【7月28日 AFP】NBAの試合において不正工作を行なったとされている元審判員のティム・ドナフィ(Tim Donaghy)氏は、巧妙に目立たないやり方で監視や不正工作の発覚を切り抜けてきていたことをニューズ・デイ(Newsday)紙が27日に報じた。

 連邦捜査局(Federal Bureau of Investigation:FBI)の調査によると、ドナフィ氏は試合の得点やチーム総得点などを巧みに操作することで賭博と犯罪組織に関わっていたと同紙は報じている。

 NBAの試合を対象にして行なわれた不正賭博は、各クォーターごとの得点や賭博の対象となったチームが試合で合計何得点するか、また誰が試合で最高得点を記録するかなど様々だった。

 連邦捜査局の調査対象はドナフィ氏が審判を務めた2005-06シーズンと2006-07シーズンの過去2年間のレギュラーシーズン139試合とプレーオフ8試合となっており、調査は現在行われている。

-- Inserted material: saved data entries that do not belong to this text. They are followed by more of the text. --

import Mathlib
import Summits.Ventures.LatticeQCDFlow.Scaling.GroupLayerHaar
import Summits.Ventures.LatticeQCDFlow.Scaling.U1LayerWords
import Literature.MathematicalPhysics.QuantumLattice.GaugeGroups
import Literature.MathematicalPhysics.QuantumFieldTheory.Balaban1983to89.InfiniteVolumeSufficientXX

/-!
# LatticeQCDFlow / Scaling — the one-link data of compact `U(1)`: `θ = 1/2`

HONEST FRAMING: exact (Metropolis-corrected) sampling algorithms for lattice gauge theory;
figures of merit are autocorrelation/cost numbers at stated couplings and volumes; no
continuum-physics claim.

Venture `LatticeQCDFlow` (cell pub-lqcd), topic `Scaling`, FANOUT row 30 (lean-1) — OUR WORK, a
consistency file of the extension of the slab-chain proof of (LC)/(U′) to general gauge groups:
the hypothesis `OneLink ρ θ` of `Scaling/GroupLayerHaar.lean` DISCHARGED for `G = U(1)` (Mathlib's
`Circle`) and its defining representation `u1Rep` (`Literature…GaugeGroups`) with `θ = 1/2`
(`oneLink_u1Rep`): `tr u1Rep(z⁻¹) = conj z`, `∫ Re z = 0`, `∫ Re z · z = (∫ z² + ∫ 1)/2 = 1/2`
by the characters of the circle (`integral_coe_zpow_haarProbability_circle`; the character identity `trace_u1Rep` is the tree's, `Balaban1983to89/InfiniteVolumeSufficientXX`).  With
`Scaling/GroupCrossCutFloorAllT.lean` this re-derives gen-9's `U(1)` result
(`U1Layer.crossCutCorrelatorFloor_u1_all`, leading tube `1 · (1/2)^{4t+1} = 2^{-(4t+1)}`
[cite: MontvayMunster1994, §3.6.2 (3.437)]) from the group-generic theorem.  Elementary; nothing
is cited as a fact; no `def`, no `sorry`.
-/

noncomputable section

open MeasureTheory Filter Finset
open Literature.MathematicalPhysics.QuantumFieldTheory
open Literature.MathematicalPhysics.QuantumLattice (u1Rep u1Rep_apply continuous_u1Rep
  integral_coe_zpow_haarProbability_circle)

namespace Summit.Ventures.LatticeQCDFlow.Theory2.GroupLayer

/-- `Re tr u1Rep(z) = Re z`. [folklore] -/
theorem trRe_u1Rep (z : Circle) : trRe u1Rep z = (z : ℂ).re := by
  rw [trRe, trace_u1Rep]

/-- The coercion `Circle → ℂ` is continuous (domain pinned as `Circle`). [folklore] -/
theorem continuous_coe_circle : Continuous (fun z : Circle => (z : ℂ)) := continuous_subtype_val

/-- Integer powers of the coordinate are Haar integrable on `U(1)`. [folklore] -/
theorem integrable_coe_zpow_circle (n : ℤ) :
    Integrable (fun z : Circle => (z : ℂ) ^ n) (haarProbability Circle) :=
  (continuous_coe_circle.zpow₀ n fun z => Or.inl (Circle.coe_ne_zero z)).integrable_of_hasCompactSupport
    (HasCompactSupport.of_compactSpace _)

/-- `Re z = (z + z⁻¹)/2` on the circle, as a complex number, with integer powers. [folklore] -/
theorem re_coe_circle_eq (z : Circle) :
    (((z : ℂ).re : ℝ) : ℂ) = 2⁻¹ * ((z : ℂ) ^ (1 : ℤ) + (z : ℂ) ^ (-1 : ℤ)) := by
  rw [zpow_one, zpow_neg_one, ← Circle.coe_inv, Circle.coe_inv_eq_conj, Complex.add_conj]
  push_cast
  ring

/-- `∫ Re z dz = 0` on `U(1)`. [folklore] -/
theorem integral_re_circle : ∫ z, (z : ℂ).re ∂haarProbability Circle = 0 := by
  have h1 := integral_coe_zpow_haarProbability_circle 1
  have hm1 := integral_coe_zpow_haarProbability_circle (-1)
  simp only [one_ne_zero, if_false] at h1
  simp only [show (-1 : ℤ) ≠ 0 by norm_num, if_false] at hm1
  apply Complex.ofReal_injective
  rw [← integral_complex_ofReal]
  simp_rw [re_coe_circle_eq]
  rw [integral_const_mul, integral_add (integrable_coe_zpow_circle 1) (integrable_coe_zpow_circle (-1)),
    h1, hm1]
  simp

/-- `∫ Re z · z dz = 1/2` on `U(1)`. [folklore] -/
theorem integral_re_mul_coe_circle :
    ∫ z, (((z : ℂ).re : ℝ) : ℂ) * (z : ℂ) ∂haarProbability Circle = 1 / 2 := by
  have h2 := integral_coe_zpow_haarProbability_circle 2
  have h0 := integral_coe_zpow_haarProbability_circle 0
  simp only [show (2 : ℤ) ≠ 0 by norm_num, if_false] at h2
  simp only [if_true] at h0
  have hpt : ∀ z : Circle, (((z : ℂ).re : ℝ) : ℂ) * (z : ℂ) =
      2⁻¹ * ((z : ℂ) ^ (2 : ℤ) + (z : ℂ) ^ (0 : ℤ)) := by
    intro z
    rw [re_coe_circle_eq]
    have hz : (z : ℂ) ≠ 0 := Circle.coe_ne_zero z
    rw [zpow_one, zpow_neg_one, zpow_zero, zpow_two]
    field_simp
  simp_rw [hpt]
  rw [integral_const_mul, integral_add (integrable_coe_zpow_circle 2) (integrable_coe_zpow_circle 0),
    h2, h0]
  norm_num

/-- **THE ONE-LINK DATA OF `U(1)`**: `OneLink u1Rep (1/2)`. [folklore] -/
theorem oneLink_u1Rep : OneLink (G := Circle) u1Rep (1 / 2) := by
  refine ⟨continuous_u1Rep, fun z => ?_, ?_, fun a b => ?_⟩
  · rw [trace_u1Rep, trace_u1Rep, Circle.coe_inv_eq_conj, Complex.star_def]
  · simp_rw [trRe_u1Rep]
    exact integral_re_circle
  · obtain rfl : a = 0 := Subsingleton.elim _ _
    obtain rfl : b = 0 := Subsingleton.elim _ _
    rw [if_pos rfl]
    have hpt : ∀ z : Circle, (trRe u1Rep z : ℂ) * u1Rep z 0 0 = (((z : ℂ).re : ℝ) : ℂ) * (z : ℂ) := by
      intro z
      rw [trRe_u1Rep, u1Rep_apply]
      simp
    simp_rw [hpt]
    rw [integral_re_mul_coe_circle]
    push_cast
    ring

end Summit.Ventures.LatticeQCDFlow.Theory2.GroupLayer

end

次週にもドナフィ氏は提訴されることになる。

 連邦捜査局の調査官は、ドナフィ氏が2003年からNBAで導入されている監視システムから不正工作がばれないようにするために、正確にファウルの笛を吹く一方で、選手の健康状態や審判の担当の情報を提供したと見ている。賭博を操作するために審判は、試合中にいくらでもファウルの笛を吹くことができ、また時間を経過させる事なくそのチームに得点の機会を与える事ができる。